§ **Work to be completed**: Look for "KontsevichZagierPeriods" in the material below and show each line that contains it.

§ **Dataset excerpts**:
import Summits.KontsevichZagierPeriods.KontsevichZagierPeriods.Theorems.OctahedralSymmetryOctahedralSpanAllWeightsStubElimEndGlue
import Mathlib.LinearAlgebra.Span.Basic
import HarnessLib

/-!
# Crux `OctahedralSpanAllWeights` (stmt-KontsevichZagierPeriods-9659), line `Sketch`: stub `stub_elim_lex_glue`

Helper file for the unit-pole filtration argument of the line `Sketch` for the crux
`OctaSpan.OctahedralSpanAllWeights` (route `OctahedralSymmetry`, problem `KontsevichZagierPeriods`).
Letters `Fin 5`: `0` = pole `1`, `4` = pole `0`, `1, 2, 3` = unit poles; words are read outer → inner;
`IsConvergent W` = "`W` does not begin with `0` and does not end with `4`"; `rel` = the relation module.

Block **E** of the skeleton (v6, lead c3) targets the LEXICOGRAPHIC span: a convergent word `W` with a
letter `0` reduces, modulo `rel`, to convergent words of the same length with FEWER letters `0`, or with
AS MANY letters `0` and FEWER letters `4`:
`LEX W := span ℚ {[V] : |V| = |W|, V convergent, #0(V) < #0(W) ∨ (#0(V) = #0(W) ∧ #4(V) < #4(W))}`
(written out in full everywhere below; no new definition is introduced).  This file is the port of the
landed glue `ElimEnd.elim_of_gt_of_end` (file `…StubElimEndGlue`, §4) from `lowerSpan` (fewer letters
`0` only) to `LEX`, registered as the stub `OctaSpan.stub_elim_lex_glue`.

## What is proved

* `ElimLex.lexSpan_congr` (`LEX W` depends only on `|W|`, `#0(W)`, `#4(W)`),
  `ElimLex.lowerSpan_le_lexSpan` (`lowerSpan W ≤ LEX W`).
* `ElimLex.shuffle_mem_of_lexReducible` — **decomposables are reducible, lexicographic version**: if
  `[X] ∈ rel ⊔ LEX X` and `u` is convergent then `u ш X ∈ rel ⊔ span{[w]}`, `w` over the interleavings
  of `u` with the `LEX X`-words (`rel` is a shuffle ideal, `ElimEnd.liftMap_mem_rel`).
* `ElimLex.elimLex_le_of_end_at` — the `p`-reduction at a fixed length `n`: given E (lexicographic) at
  all lengths `< n` and the end case (words ending in `0`, `#0 ≤ #4`) at length `n`, every convergent
  `A ++ 0 :: B` of length `n` with a `0`-free tail `B` and `#0 ≤ #4` reduces.  Proof: `[A0]` reduces at
  the smaller length; multiply by the convergent `0`-free word `B`: an interleaving `w` of `B` with a
  lower word `V` (`|V| = |A0|`) has `#0(w) = #0(V)` and `#4(w) = #4(B) + #4(V)` (letter counts add under
  shuffling), while `#0(W) = #0(A0)` and `#4(W) = #4(A0) + #4(B)`, so `w` is lexicographically lower
  than `W`; and `B ш A0 = [W] + Σ [w' 0 B₂]` over the proper `0`-free tails `B₂` of `B`
  (`ElimEnd.mem_shuffleWord_append_zero`), words with the same letters as `W`, handled by strong
  induction on `|B|`; `[W]` is isolated over `ℚ` (`ElimEnd.sym_mem_of_sum_mem`).
* The registered stub `stub_elim_lex_glue`: E (lexicographic, all lengths) from (E1)
  `#4 < #0 ⇒ [W] ∈ rel ⊔ lowerSpan W` (landed, `stub_elim_gt`; note `lowerSpan W ≤ LEX W`) and (End)
  the end case given E at all smaller lengths; strong induction on the length with
  `elimLex_le_of_end_at` inside.

## Sources

J. Zhao, *Standard relations of multiple polylogarithm values at roots of unity*, Doc. Math. 15
(2010), §2 (Lemma 2.2: products of iterated integrals are shuffles; the relation module is a shuffle
ideal) [Zhao2010].  The rest is folklore bookkeeping (letter counts of interleavings).
-/

noncomputable section

namespace Summit.KontsevichZagierPeriods.OctahedralSymmetry.OctaSpan

open Literature.NumberTheory.Transcendental Literature.NumberTheory.Transcendental.LevelFour

namespace ElimLex

open ElimEnd
open Summit.KontsevichZagierPeriods.FurushoPentagon.DoubleShuffleOfPentagon (count_of_mem_shuffleWord)

/-! ## 1. The lexicographic span -/

/-- The lexicographic span `LEX W` only depends on the length, on `#0` and on `#4`. [folklore] -/
theorem lexSpan_congr {V W : List (Fin 5)} (hlen : V.length = W.length)
    (h0 : V.count 0 = W.count 0) (h4 : V.count 4 = W.count 4) :
    Submodule.span ℚ (sym '' {U | U.length = V.length ∧ IsConvergent U ∧
      (U.count 0 < V.count 0 ∨ (U.count 0 = V.count 0 ∧ U.count 4 < V.count 4))}) =
    Submodule.span ℚ (sym '' {U | U.length = W.length ∧ IsConvergent U ∧
      (U.count 0 < W.count 0 ∨ (U.count 0 = W.count 0 ∧ U.count 4 < W.count 4))}) := by
  rw [hlen, h0, h4]

/-- Fewer letters `0` is lexicographically lower: `lowerSpan W ≤ LEX W`. [folklore] -/
theorem lowerSpan_le_lexSpan (W : List (Fin 5)) :
    lowerSpan W ≤ Submodule.span ℚ (sym '' {V | V.length = W.length ∧ IsConvergent V ∧
      (V.count 0 < W.count 0 ∨ (V.count 0 = W.count 0 ∧ V.count 4 < W.count 4))}) :=
  Submodule.span_mono (Set.image_mono fun _ ⟨hlen, hconv, hlt⟩ => ⟨hlen, hconv, Or.inl hlt⟩)

/-! ## 2. `rel` is a shuffle ideal: products with a lexicographically reducible factor -/

/-- **Decomposables are reducible (lexicographic version).** If `[X]` reduces modulo `rel` to
convergent words of the same length that are lexicographically lower in `(#0, #4)`, then for every
convergent word `u` the shuffle product `u ш X` lies in `rel` plus the span of `[w]`, `w` ranging over
the interleavings of `u` with such words `V`; the target set `S` is any set containing these
interleavings. Mechanism: `rel` is stable under `u ш ·` (`ElimEnd.liftMap_mem_rel`).
[cite: Zhao2010, §2 Lemma 2.2] -/
theorem shuffle_mem_of_lexReducible {u X : List (Fin 5)} (hu : IsConvergent u)
    (hX : sym X ∈ rel ⊔ Submodule.span ℚ (sym '' {V | V.length = X.length ∧ IsConvergent V ∧
      (V.count 0 < X.count 0 ∨ (V.count 0 = X.count 0 ∧ V.count 4 < X.count 4))}))
    {S : Set (List (Fin 5))}
    (hS : ∀ V w : List (Fin 5), V.length = X.length → IsConvergent V →
      (V.count 0 < X.count 0 ∨ (V.count 0 = X.count 0 ∧ V.count 4 < X.count 4)) →
      w ∈ MZV.shuffleWord u V → w ∈ S) :
    toQ (shuffle u X) ∈ rel ⊔ Submodule.span ℚ (sym '' S) := by
  obtain ⟨r, hr, l, hl, hsum⟩ := Submodule.mem_sup.1 hX
  rw [← liftMap_sym, ← hsum, map_add]
  refine Submodule.add_mem _ (Submodule.mem_sup_left (liftMap_mem_rel hu hr))
    (Submodule.mem_sup_right ?_)
  have key : Submodule.map (liftMap u)
      (Submodule.span ℚ (sym '' {V | V.length = X.length ∧ IsConvergent V ∧
        (V.count 0 < X.count 0 ∨ (V.count 0 = X.count 0 ∧ V.count 4 < X.count 4))})) ≤
      Submodule.span ℚ (sym '' S) := by
    rw [Submodule.map_span_le]
    rintro _ ⟨V, ⟨hVlen, hVconv, hVlt⟩, rfl⟩
    rw [liftMap_sym, toQ_shuffle]
    exact sum_map_sym_mem_span fun w hw => hS V w hVlen hVconv hVlt hw
  exact key (Submodule.mem_map_of_mem hl)

/-! ## 3. The `p`-reduction, lexicographic version -/

/-- **The `p`-reduction at a fixed length `n` (lexicographic version).** Assume E (every convergent
word with a letter `0` reduces lexicographically) at all lengths `< n`, and the end case at length `n`
for the words ENDING in `0` with `#0 ≤ #4`. Then every word `A ++ 0 :: B` of length `n` with a `0`-free
tail `B` and `#0 ≤ #4` reduces lexicographically: by strong induction on `|B|`, writing `[A0] ≡ lower`
(length `< n`) and multiplying by the convergent `0`-free word `B` (`rel` is a shuffle ideal):
`B ш [A0] = [A0B] + Σ [w' 0 B₂]` over proper tails `B₂` of `B`, and an interleaving of `B` with a word
lexicographically lower than `A0` is lexicographically lower than `A0B` (it has `#4(B)` more letters `4`
and no more letters `0`). [folklore] -/
theorem elimLex_le_of_end_at {n : ℕ}
    (IHn : ∀ V : List (Fin 5), V.length < n → IsConvergent V → 0 < V.count 0 →
      sym V ∈ rel ⊔ Submodule.span ℚ (sym '' {V' | V'.length = V.length ∧ IsConvergent V' ∧
        (V'.count 0 < V.count 0 ∨ (V'.count 0 = V.count 0 ∧ V'.count 4 < V.count 4))}))
    (hEnd : ∀ W : List (Fin 5), W.length = n → IsConvergent W → W.getLast? = some 0 →
      W.count 0 ≤ W.count 4 →
      sym W ∈ rel ⊔ Submodule.span ℚ (sym '' {V | V.length = W.length ∧ IsConvergent V ∧
        (V.count 0 < W.count 0 ∨ (V.count 0 = W.count 0 ∧ V.count 4 < W.count 4))})) :
    ∀ (k : ℕ) (A B : List (Fin 5)), B.length = k → (0 : Fin 5) ∉ B → (A ++ 0 :: B).length = n →
      IsConvergent (A ++ 0 :: B) → (A ++ 0 :: B).count 0 ≤ (A ++ 0 :: B).count 4 →
      sym (A ++ 0 :: B) ∈ rel ⊔ Submodule.span ℚ (sym '' {V | V.length = (A ++ 0 :: B).length ∧
        IsConvergent V ∧ (V.count 0 < (A ++ 0 :: B).count 0 ∨
          (V.count 0 = (A ++ 0 :: B).count 0 ∧ V.count 4 < (A ++ 0 :: B).count 4))}) := by
  intro k
  induction k using Nat.strong_induction_on with
  | _ k ih =>
    intro A B hk hB hn hW h2
    by_cases hBnil : B = []
    · subst hBnil
      exact hEnd _ hn hW (by simp) h2
    -- `W = u ++ B` with `u = A ++ [0]` reducible at length `< n`
    have hWu : A ++ 0 :: B = (A ++ [0]) ++ B := by simp
    have hu : IsConvergent (A ++ [0]) := isConvergent_prefix_zero hW
    have hBc : IsConvergent B := isConvergent_tail hW hB hBnil
    have hBpos : 0 < B.length := List.length_pos_iff.2 hBnil
    have hulen : (A ++ [0]).length < n := by
      rw [← hn]
      simp only [List.length_append, List.length_cons, List.length_nil]
      omega
    have hu0 : 0 < (A ++ [0]).count 0 := by simp
    have hured := IHn _ hulen hu hu0
    -- letter counts of `W = A0B` versus `A0` and `B`
    have hWcnt : ∀ a : Fin 5, (A ++ 0 :: B).count a = (A ++ [0]).count a + B.count a := fun a => by
      simp only [List.count_append, List.count_cons, List.count_nil]
      omega
    have hB0 : B.count 0 = 0 := List.count_eq_zero.2 hB
    -- the product `B ш u` lies in `rel ⊔ LEX W`
    have hprod : toQ (shuffle B (A ++ [0])) ∈ rel ⊔
        Submodule.span ℚ (sym '' {V | V.length = (A ++ 0 :: B).length ∧ IsConvergent V ∧
          (V.count 0 < (A ++ 0 :: B).count 0 ∨
            (V.count 0 = (A ++ 0 :: B).count 0 ∧ V.count 4 < (A ++ 0 :: B).count 4))}) := by
      refine shuffle_mem_of_lexReducible hBc hured fun V w hVlen hVconv hVlt hw => ⟨?_, ?_, ?_⟩
      · rw [MZV.length_of_mem_shuffleWord B V hw, hVlen]
        simp only [List.length_append, List.length_cons, List.length_nil]
        omega
      · exact isConvergent_of_mem_shuffleWord hBc hVconv hw
      · rw [count_of_mem_shuffleWord hw 0, count_of_mem_shuffleWord hw 4, hWcnt 0, hWcnt 4, hB0]
        omega
    rw [toQ_shuffle] at hprod
    -- isolate `[W]`: every other interleaving has a shorter `0`-free tail
    refine sym_mem_of_sum_mem (hWu ▸ append_mem_shuffleWord B (A ++ [0])) hprod fun w hw hne => ?_
    rcases mem_shuffleWord_append_zero B (A ++ [0]) hw hB A rfl with
      h | ⟨v₁, v₂, w', hsplit, hv₁, hw', rfl⟩
    · exact absurd (h.trans hWu.symm) hne
    · -- `w = w' ++ 0 :: v₂` with `|v₂| < |B|`: inner induction hypothesis
      have hv₂len : v₂.length < k := by
        rw [← hk, hsplit, List.length_append]
        exact Nat.lt_add_of_pos_left (List.length_pos_iff.2 hv₁)
      have hv₂ : (0 : Fin 5) ∉ v₂ := fun h => hB (hsplit ▸ List.mem_append_right v₁ h)
      have hcount : ∀ a : Fin 5, (w' ++ 0 :: v₂).count a = (A ++ 0 :: B).count a := fun a => by
        rw [count_of_mem_shuffleWord hw a]
        simp only [List.count_append, List.count_cons, List.count_nil]
        omega
      have hlen : (w' ++ 0 :: v₂).length = n := by
        rw [← hn, MZV.length_of_mem_shuffleWord B (A ++ [0]) hw]
        simp only [List.length_append, List.length_cons, List.length_nil]
        omega
      have hconv : IsConvergent (w' ++ 0 :: v₂) := isConvergent_of_mem_shuffleWord hBc hu hw
      have hle : (w' ++ 0 :: v₂).count 0 ≤ (w' ++ 0 :: v₂).count 4 := by
        rw [hcount 0, hcount 4]; exact h2
      have := ih _ hv₂len w' v₂ rfl hv₂ hlen hconv hle
      rwa [lexSpan_congr (hlen.trans hn.symm) (hcount 0) (hcount 4)] at this

end ElimLex

/-! ## 4. The registered stub: E from E1 and the end case, lexicographic version -/

/-- **Stub E-glue (all weights): the landed glue `ElimEnd.elim_of_gt_of_end` re-targeted to the
lexicographic span.** Every convergent word with a letter `0` reduces, modulo `rel`, to convergent words
of the same length with fewer letters `0` or with as many letters `0` and fewer letters `4`, given (E1)
`#4 < #0 ⇒` reduces to fewer letters `0` (landed, `stub_elim_gt`) and (End) every convergent word
ENDING in `0` with `#0 ≤ #4` reduces lexicographically whenever all shorter convergent words with a
letter `0` do.  Strong induction on the length: E1 words via `lowerSpan W ≤ LEX W`
(`ElimLex.lowerSpan_le_lexSpan`), the others are `A ++ 0 :: B` with `B` `0`-free
(`ElimEnd.exists_split_last`) and `ElimLex.elimLex_le_of_end_at` applies (shuffling by the `0`-free
word `B` adds no letter `0` and exactly `#4(B)` letters `4`). [cite: Zhao2010, §2 Lemma 2.2] -/
theorem stub_elim_lex_glue
    (hE1 : ∀ V : List (Fin 5), IsConvergent V → V.count 4 < V.count 0 → sym V ∈ rel ⊔ lowerSpan V)
    (hEnd : ∀ W : List (Fin 5), (∀ V : List (Fin 5), V.length < W.length → IsConvergent V →
      0 < V.count 0 → sym V ∈ rel ⊔ Submodule.span ℚ (sym '' {V' | V'.length = V.length ∧ IsConvergent V' ∧
        (V'.count 0 < V.count 0 ∨ (V'.count 0 = V.count 0 ∧ V'.count 4 < V.count 4))})) →
      IsConvergent W → W.getLast? = some 0 → W.count 0 ≤ W.count 4 → sym W ∈ rel ⊔ Submodule.span ℚ (sym '' {V | V.length = W.length ∧ IsConvergent V ∧
      (V.count 0 < W.count 0 ∨ (V.count 0 = W.count 0 ∧ V.count 4 < W.count 4))}))
    (W : List (Fin 5)) (hW : IsConvergent W) (h1 : 0 < W.count 0) :
    sym W ∈ rel ⊔ Submodule.span ℚ (sym '' {V | V.length = W.length ∧ IsConvergent V ∧
      (V.count 0 < W.count 0 ∨ (V.count 0 = W.count 0 ∧ V.count 4 < W.count 4))}) := by
  suffices key : ∀ n : ℕ, ∀ W : List (Fin 5), W.length = n → IsConvergent W → 0 < W.count 0 →
      sym W ∈ rel ⊔ Submodule.span ℚ (sym '' {V | V.length = W.length ∧ IsConvergent V ∧
        (V.count 0 < W.count 0 ∨ (V.count 0 = W.count 0 ∧ V.count 4 < W.count 4))}) from
    key _ W rfl hW h1
  intro n
  induction n using Nat.strong_induction_on with
  | _ n ihn =>
    intro W hn hW h1
    rcases lt_or_ge (W.count 4) (W.count 0) with hgt | hle
    · exact sup_le_sup_left (ElimLex.lowerSpan_le_lexSpan W) _ (hE1 W hW hgt)
    · have IHn : ∀ V : List (Fin 5), V.length < n → IsConvergent V → 0 < V.count 0 →
          sym V ∈ rel ⊔ Submodule.span ℚ (sym '' {V' | V'.length = V.length ∧ IsConvergent V' ∧
            (V'.count 0 < V.count 0 ∨ (V'.count 0 = V.count 0 ∧ V'.count 4 < V.count 4))}) :=
        fun V hV => ihn V.length (hn ▸ hV) V rfl
      obtain ⟨A, B, rfl, hB⟩ := ElimEnd.exists_split_last (0 : Fin 5) (List.count_pos_iff.1 h1)
      exact ElimLex.elimLex_le_of_end_at IHn (fun W' hW'n => hEnd W' (hW'n ▸ IHn)) B.length A B rfl
        hB hn hW hle

end Summit.KontsevichZagierPeriods.OctahedralSymmetry.OctaSpan

end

§ **Reply**:
import Summits.KontsevichZagierPeriods.KontsevichZagierPeriods.Theorems.OctahedralSymmetryOctahedralSpanAllWeightsStubElimEndGlue
# Crux `OctahedralSpanAllWeights` (stmt-KontsevichZagierPeriods-9659), line `Sketch`: stub `stub_elim_lex_glue`
`OctaSpan.OctahedralSpanAllWeights` (route `OctahedralSymmetry`, problem `KontsevichZagierPeriods`).
namespace Summit.KontsevichZagierPeriods.OctahedralSymmetry.OctaSpan
open Summit.KontsevichZagierPeriods.FurushoPentagon.DoubleShuffleOfPentagon (count_of_mem_shuffleWord)
end Summit.KontsevichZagierPeriods.OctahedralSymmetry.OctaSpan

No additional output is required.